▶ _Aim of the exercise_
Output only the lines below from the one containing "(hRBff : ∀ j" to the one containing "(hBmm : ∀ (j", exactly as written, both ends kept.

== Segment start ==

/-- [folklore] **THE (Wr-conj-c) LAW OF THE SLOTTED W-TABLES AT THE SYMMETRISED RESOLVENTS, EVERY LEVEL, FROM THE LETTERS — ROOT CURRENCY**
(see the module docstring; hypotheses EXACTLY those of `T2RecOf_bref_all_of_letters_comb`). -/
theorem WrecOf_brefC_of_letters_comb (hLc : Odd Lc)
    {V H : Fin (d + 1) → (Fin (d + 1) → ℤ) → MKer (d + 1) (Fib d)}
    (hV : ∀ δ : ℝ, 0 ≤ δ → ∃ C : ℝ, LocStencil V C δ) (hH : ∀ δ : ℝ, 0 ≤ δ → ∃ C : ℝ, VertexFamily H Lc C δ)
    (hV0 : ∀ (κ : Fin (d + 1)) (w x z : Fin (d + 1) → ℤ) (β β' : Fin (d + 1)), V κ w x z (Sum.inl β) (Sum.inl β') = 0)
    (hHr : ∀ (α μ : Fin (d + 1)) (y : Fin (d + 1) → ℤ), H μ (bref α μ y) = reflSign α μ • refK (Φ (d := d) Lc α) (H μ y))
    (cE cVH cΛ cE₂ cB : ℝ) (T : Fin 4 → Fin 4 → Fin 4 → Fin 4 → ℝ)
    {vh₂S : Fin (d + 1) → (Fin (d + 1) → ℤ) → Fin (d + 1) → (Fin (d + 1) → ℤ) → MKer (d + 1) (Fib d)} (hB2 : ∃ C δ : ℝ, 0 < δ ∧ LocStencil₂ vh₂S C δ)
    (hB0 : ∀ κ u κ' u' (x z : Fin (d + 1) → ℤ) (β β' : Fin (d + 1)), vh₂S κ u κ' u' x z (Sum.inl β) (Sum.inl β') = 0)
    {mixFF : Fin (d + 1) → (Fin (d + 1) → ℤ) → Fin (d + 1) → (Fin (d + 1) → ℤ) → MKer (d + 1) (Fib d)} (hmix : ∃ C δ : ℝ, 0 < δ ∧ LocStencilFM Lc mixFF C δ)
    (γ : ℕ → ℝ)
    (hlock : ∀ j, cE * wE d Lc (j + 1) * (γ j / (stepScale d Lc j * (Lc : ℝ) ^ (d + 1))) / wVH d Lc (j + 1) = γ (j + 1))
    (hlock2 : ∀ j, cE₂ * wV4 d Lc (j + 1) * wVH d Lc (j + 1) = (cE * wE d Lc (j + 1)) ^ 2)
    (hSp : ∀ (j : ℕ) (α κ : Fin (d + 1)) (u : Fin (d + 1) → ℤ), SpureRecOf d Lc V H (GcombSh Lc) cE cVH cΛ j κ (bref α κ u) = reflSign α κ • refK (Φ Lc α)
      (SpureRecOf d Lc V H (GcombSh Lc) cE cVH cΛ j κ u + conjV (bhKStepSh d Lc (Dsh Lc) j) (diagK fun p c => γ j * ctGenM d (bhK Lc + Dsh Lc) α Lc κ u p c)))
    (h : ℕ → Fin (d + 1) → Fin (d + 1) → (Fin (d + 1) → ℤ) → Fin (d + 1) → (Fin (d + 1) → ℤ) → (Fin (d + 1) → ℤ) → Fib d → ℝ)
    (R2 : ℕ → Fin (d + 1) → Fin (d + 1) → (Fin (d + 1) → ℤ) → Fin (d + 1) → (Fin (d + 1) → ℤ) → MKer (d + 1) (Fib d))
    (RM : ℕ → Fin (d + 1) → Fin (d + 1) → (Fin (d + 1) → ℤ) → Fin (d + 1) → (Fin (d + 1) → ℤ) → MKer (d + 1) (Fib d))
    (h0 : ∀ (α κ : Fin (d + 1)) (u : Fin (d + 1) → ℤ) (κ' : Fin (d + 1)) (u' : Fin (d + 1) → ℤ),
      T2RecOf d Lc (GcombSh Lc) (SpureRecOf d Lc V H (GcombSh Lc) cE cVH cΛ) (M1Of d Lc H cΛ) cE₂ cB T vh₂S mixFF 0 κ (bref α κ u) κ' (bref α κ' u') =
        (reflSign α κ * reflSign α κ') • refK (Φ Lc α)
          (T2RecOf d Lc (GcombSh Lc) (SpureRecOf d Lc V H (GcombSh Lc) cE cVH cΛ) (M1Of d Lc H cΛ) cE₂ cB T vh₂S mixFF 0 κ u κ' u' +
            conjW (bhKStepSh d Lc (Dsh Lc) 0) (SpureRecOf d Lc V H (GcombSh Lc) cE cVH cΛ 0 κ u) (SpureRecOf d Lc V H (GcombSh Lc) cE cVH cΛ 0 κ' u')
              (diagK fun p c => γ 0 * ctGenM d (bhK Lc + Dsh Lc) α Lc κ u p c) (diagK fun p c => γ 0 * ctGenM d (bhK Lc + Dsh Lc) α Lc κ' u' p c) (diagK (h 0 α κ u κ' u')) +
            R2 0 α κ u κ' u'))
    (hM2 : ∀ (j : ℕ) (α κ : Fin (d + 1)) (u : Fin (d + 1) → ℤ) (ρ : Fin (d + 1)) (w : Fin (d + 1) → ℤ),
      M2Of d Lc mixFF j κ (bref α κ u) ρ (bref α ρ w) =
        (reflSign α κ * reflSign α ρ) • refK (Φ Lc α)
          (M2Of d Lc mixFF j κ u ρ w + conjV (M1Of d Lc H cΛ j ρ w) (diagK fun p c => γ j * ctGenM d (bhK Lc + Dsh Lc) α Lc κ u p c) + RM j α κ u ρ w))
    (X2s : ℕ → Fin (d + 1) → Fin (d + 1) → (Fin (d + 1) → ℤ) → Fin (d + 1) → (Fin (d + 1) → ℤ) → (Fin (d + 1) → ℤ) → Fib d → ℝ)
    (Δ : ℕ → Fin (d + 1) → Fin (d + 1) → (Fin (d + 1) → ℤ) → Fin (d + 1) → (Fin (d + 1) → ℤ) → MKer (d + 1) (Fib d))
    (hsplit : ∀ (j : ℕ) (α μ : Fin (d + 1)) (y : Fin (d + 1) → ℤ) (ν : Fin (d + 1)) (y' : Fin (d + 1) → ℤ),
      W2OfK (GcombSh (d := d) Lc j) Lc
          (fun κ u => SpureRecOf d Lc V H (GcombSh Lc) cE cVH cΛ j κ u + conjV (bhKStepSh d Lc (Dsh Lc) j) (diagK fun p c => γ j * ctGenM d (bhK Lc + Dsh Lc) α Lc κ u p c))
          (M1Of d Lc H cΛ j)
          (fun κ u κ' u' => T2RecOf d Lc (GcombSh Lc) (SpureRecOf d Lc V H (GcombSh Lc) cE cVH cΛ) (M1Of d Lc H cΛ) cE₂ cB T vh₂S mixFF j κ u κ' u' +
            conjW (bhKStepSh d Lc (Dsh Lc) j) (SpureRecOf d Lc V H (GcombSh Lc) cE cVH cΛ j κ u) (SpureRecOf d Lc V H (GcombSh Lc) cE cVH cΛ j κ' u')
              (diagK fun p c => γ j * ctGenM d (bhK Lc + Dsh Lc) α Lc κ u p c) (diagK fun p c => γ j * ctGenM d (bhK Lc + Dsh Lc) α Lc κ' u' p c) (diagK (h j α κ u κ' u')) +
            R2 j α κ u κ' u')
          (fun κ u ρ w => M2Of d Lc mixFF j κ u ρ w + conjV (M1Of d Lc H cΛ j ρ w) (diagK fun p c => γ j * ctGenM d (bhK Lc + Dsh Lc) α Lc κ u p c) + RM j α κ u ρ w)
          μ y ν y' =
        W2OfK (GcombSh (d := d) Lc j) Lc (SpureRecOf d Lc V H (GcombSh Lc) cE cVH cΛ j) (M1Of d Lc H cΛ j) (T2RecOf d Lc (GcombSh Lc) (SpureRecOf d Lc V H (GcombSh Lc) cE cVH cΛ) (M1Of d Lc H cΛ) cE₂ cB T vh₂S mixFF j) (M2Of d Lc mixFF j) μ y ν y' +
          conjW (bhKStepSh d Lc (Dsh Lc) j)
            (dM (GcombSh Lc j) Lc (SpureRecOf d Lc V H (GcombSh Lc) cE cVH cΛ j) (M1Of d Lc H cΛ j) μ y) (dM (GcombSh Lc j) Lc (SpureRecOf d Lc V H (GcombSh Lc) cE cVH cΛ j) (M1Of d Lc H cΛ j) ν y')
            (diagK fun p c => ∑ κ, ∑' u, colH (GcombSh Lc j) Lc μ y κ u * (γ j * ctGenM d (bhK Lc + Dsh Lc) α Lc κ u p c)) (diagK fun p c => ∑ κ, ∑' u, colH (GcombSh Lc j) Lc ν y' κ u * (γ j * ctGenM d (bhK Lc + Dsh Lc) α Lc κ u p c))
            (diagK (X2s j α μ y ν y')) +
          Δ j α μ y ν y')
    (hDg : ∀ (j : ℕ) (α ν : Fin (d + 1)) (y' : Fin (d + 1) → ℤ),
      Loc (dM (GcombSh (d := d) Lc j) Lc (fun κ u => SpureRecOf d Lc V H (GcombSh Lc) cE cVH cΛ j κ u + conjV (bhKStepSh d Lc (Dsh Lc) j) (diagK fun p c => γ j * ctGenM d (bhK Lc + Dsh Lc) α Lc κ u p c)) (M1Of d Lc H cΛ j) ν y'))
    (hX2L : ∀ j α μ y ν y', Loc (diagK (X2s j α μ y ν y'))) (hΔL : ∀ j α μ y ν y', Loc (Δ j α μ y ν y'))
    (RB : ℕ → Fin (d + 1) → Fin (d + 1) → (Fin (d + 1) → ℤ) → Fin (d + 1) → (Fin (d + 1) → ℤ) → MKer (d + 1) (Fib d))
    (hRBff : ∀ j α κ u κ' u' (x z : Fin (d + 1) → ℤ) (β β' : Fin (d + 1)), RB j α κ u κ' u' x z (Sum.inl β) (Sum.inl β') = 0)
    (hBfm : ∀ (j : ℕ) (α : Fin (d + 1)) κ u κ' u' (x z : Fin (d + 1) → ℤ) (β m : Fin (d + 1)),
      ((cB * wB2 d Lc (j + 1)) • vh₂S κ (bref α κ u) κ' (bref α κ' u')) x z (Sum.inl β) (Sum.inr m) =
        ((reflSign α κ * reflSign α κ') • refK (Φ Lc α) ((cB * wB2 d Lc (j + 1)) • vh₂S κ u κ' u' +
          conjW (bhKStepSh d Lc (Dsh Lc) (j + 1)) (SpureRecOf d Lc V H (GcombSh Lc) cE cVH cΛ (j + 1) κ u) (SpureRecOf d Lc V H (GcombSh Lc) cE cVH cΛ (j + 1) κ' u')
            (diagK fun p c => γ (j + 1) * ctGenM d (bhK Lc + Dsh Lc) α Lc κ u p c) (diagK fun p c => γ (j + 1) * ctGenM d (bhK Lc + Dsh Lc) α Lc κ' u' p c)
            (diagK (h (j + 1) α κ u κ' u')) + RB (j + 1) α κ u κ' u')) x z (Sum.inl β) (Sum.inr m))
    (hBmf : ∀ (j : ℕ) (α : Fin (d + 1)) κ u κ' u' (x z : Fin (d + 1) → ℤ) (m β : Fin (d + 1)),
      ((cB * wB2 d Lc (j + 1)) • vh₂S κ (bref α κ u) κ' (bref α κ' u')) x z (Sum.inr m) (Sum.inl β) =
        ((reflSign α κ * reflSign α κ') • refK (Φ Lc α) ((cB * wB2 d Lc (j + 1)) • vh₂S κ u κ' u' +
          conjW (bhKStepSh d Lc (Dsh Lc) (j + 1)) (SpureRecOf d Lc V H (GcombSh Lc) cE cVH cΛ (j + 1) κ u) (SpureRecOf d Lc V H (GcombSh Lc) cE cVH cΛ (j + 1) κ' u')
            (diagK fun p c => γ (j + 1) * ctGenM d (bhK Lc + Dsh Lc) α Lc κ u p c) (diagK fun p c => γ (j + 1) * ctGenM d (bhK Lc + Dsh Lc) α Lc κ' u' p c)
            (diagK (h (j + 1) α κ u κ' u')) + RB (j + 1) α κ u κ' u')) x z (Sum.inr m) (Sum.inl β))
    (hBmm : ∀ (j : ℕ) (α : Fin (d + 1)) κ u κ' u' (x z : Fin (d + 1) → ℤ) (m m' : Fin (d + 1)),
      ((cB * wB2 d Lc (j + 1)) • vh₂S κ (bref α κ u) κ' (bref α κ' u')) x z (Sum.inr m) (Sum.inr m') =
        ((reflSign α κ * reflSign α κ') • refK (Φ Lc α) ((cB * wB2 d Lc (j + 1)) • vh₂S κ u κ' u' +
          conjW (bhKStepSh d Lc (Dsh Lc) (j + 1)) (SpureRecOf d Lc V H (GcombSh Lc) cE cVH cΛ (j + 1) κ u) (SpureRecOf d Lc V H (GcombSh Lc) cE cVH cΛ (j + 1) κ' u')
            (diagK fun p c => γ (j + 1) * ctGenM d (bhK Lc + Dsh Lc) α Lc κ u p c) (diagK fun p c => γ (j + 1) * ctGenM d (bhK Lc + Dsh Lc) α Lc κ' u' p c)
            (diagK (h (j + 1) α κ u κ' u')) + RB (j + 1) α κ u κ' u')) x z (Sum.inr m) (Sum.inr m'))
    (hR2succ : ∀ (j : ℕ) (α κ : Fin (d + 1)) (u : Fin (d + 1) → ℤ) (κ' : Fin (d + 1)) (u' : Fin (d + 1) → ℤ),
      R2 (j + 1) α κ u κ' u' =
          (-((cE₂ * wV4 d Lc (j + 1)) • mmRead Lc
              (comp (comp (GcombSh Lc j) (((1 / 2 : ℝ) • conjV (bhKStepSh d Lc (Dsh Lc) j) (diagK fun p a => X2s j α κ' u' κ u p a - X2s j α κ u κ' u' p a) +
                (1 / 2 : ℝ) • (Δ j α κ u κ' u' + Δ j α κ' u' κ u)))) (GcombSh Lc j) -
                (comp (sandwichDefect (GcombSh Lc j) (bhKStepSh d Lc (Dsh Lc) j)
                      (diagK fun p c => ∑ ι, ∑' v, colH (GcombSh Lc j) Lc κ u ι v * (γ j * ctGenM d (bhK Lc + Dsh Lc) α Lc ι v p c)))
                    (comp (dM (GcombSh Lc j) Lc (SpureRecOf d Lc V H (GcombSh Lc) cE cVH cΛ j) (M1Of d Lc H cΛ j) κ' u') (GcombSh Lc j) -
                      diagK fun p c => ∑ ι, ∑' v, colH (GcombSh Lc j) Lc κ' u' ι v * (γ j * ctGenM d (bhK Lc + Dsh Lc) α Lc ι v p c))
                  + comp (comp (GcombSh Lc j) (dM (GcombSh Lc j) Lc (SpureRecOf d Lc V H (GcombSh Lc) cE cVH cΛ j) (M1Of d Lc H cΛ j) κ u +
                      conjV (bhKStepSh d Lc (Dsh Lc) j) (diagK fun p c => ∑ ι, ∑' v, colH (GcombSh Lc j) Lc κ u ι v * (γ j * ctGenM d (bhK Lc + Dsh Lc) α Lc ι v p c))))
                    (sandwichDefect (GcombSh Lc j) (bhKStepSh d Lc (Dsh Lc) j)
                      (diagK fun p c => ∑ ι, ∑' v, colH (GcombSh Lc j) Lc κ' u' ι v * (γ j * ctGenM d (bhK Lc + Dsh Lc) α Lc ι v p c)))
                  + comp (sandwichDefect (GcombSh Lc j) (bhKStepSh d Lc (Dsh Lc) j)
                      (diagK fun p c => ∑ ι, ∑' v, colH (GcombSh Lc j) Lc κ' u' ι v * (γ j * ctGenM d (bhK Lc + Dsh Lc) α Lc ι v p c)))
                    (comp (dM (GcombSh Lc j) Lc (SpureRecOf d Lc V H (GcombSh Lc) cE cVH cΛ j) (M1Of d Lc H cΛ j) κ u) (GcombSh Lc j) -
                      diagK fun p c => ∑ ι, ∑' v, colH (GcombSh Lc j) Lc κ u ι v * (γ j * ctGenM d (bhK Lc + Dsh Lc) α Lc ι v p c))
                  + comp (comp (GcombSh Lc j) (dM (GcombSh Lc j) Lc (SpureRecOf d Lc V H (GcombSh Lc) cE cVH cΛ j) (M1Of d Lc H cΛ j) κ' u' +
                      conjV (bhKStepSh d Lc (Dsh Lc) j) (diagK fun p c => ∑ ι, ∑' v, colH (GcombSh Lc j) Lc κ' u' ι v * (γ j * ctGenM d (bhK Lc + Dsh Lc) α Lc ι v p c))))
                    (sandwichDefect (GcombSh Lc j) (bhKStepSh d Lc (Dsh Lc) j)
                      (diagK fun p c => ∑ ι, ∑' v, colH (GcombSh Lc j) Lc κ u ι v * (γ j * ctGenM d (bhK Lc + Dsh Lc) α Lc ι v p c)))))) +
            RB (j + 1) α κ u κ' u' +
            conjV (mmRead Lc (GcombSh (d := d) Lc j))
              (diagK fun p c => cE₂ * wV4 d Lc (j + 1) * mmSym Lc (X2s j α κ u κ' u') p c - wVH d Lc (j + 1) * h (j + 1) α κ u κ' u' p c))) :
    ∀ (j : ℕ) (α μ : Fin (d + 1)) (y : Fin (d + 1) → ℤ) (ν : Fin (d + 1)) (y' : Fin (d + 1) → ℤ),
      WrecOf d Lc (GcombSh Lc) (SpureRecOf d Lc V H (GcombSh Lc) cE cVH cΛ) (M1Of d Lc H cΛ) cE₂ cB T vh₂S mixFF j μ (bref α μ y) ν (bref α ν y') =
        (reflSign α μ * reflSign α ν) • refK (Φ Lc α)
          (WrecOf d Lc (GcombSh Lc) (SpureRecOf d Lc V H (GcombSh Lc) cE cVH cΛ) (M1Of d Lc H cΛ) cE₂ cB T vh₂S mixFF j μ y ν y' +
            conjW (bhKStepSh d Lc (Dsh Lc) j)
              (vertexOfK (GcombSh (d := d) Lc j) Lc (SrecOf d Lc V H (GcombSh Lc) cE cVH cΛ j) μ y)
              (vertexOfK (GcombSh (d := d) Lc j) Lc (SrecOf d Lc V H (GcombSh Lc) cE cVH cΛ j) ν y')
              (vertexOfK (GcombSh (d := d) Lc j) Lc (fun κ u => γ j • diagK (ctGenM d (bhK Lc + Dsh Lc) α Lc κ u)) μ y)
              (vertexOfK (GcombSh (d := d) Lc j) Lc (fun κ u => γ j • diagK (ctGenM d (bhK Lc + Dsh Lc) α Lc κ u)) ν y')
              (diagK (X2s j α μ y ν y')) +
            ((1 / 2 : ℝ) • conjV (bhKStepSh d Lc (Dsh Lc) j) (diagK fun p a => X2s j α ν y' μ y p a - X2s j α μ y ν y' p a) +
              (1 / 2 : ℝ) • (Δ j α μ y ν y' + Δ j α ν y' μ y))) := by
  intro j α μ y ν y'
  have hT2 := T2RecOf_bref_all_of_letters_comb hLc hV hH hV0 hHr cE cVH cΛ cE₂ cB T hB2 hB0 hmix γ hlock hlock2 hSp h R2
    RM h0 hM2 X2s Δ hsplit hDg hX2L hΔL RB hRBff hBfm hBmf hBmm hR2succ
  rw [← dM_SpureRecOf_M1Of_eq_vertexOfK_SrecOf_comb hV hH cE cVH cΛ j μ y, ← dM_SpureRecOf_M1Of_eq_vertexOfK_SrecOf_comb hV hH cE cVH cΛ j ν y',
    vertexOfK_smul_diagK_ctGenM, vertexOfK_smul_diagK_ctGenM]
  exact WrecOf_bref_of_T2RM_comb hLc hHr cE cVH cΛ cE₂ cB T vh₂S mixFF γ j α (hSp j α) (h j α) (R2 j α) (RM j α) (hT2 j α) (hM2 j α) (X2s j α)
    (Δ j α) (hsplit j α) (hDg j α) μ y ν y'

== Segment end ==
== Segment start ==

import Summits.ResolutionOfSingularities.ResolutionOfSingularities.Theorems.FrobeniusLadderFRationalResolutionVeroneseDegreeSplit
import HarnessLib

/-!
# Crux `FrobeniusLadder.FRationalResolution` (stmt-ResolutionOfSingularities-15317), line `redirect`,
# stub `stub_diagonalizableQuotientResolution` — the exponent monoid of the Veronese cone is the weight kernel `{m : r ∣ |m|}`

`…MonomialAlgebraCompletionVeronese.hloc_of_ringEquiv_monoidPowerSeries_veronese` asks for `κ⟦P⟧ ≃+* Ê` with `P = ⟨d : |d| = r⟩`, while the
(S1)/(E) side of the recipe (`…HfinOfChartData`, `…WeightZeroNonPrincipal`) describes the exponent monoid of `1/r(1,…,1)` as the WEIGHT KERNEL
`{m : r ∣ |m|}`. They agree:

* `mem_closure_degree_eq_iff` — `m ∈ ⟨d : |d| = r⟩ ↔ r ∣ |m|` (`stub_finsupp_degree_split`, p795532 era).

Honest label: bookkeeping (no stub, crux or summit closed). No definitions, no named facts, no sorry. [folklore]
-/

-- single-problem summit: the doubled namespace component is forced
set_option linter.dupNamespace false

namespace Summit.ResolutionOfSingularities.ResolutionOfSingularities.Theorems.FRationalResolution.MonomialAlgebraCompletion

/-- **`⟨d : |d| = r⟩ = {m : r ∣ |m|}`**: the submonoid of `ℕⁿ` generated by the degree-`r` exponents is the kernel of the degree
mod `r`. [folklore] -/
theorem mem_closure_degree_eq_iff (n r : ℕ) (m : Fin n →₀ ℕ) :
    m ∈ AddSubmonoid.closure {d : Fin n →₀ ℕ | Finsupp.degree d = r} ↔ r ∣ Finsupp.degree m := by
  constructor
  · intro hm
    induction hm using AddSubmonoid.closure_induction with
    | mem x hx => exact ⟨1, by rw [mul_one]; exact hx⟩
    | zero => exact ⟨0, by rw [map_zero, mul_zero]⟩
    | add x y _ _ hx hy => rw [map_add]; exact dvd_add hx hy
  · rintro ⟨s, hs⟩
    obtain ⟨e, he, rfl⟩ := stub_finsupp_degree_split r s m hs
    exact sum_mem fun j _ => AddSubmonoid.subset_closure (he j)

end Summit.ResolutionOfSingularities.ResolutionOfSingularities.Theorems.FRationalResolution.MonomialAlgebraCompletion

== Segment end ==

▶ _Task result_
    (hRBff : ∀ j α κ u κ' u' (x z : Fin (d + 1) → ℤ) (β β' : Fin (d + 1)), RB j α κ u κ' u' x z (Sum.inl β) (Sum.inl β') = 0)
    (hBfm : ∀ (j : ℕ) (α : Fin (d + 1)) κ u κ' u' (x z : Fin (d + 1) → ℤ) (β m : Fin (d + 1)),
      ((cB * wB2 d Lc (j + 1)) • vh₂S κ (bref α κ u) κ' (bref α κ' u')) x z (Sum.inl β) (Sum.inr m) =
        ((reflSign α κ * reflSign α κ') • refK (Φ Lc α) ((cB * wB2 d Lc (j + 1)) • vh₂S κ u κ' u' +
          conjW (bhKStepSh d Lc (Dsh Lc) (j + 1)) (SpureRecOf d Lc V H (GcombSh Lc) cE cVH cΛ (j + 1) κ u) (SpureRecOf d Lc V H (GcombSh Lc) cE cVH cΛ (j + 1) κ' u')
            (diagK fun p c => γ (j + 1) * ctGenM d (bhK Lc + Dsh Lc) α Lc κ u p c) (diagK fun p c => γ (j + 1) * ctGenM d (bhK Lc + Dsh Lc) α Lc κ' u' p c)
            (diagK (h (j + 1) α κ u κ' u')) + RB (j + 1) α κ u κ' u')) x z (Sum.inl β) (Sum.inr m))
    (hBmf : ∀ (j : ℕ) (α : Fin (d + 1)) κ u κ' u' (x z : Fin (d + 1) → ℤ) (m β : Fin (d + 1)),
      ((cB * wB2 d Lc (j + 1)) • vh₂S κ (bref α κ u) κ' (bref α κ' u')) x z (Sum.inr m) (Sum.inl β) =
        ((reflSign α κ * reflSign α κ') • refK (Φ Lc α) ((cB * wB2 d Lc (j + 1)) • vh₂S κ u κ' u' +
          conjW (bhKStepSh d Lc (Dsh Lc) (j + 1)) (SpureRecOf d Lc V H (GcombSh Lc) cE cVH cΛ (j + 1) κ u) (SpureRecOf d Lc V H (GcombSh Lc) cE cVH cΛ (j + 1) κ' u')
            (diagK fun p c => γ (j + 1) * ctGenM d (bhK Lc + Dsh Lc) α Lc κ u p c) (diagK fun p c => γ (j + 1) * ctGenM d (bhK Lc + Dsh Lc) α Lc κ' u' p c)
            (diagK (h (j + 1) α κ u κ' u')) + RB (j + 1) α κ u κ' u')) x z (Sum.inr m) (Sum.inl β))
    (hBmm : ∀ (j : ℕ) (α : Fin (d + 1)) κ u κ' u' (x z : Fin (d + 1) → ℤ) (m m' : Fin (d + 1)),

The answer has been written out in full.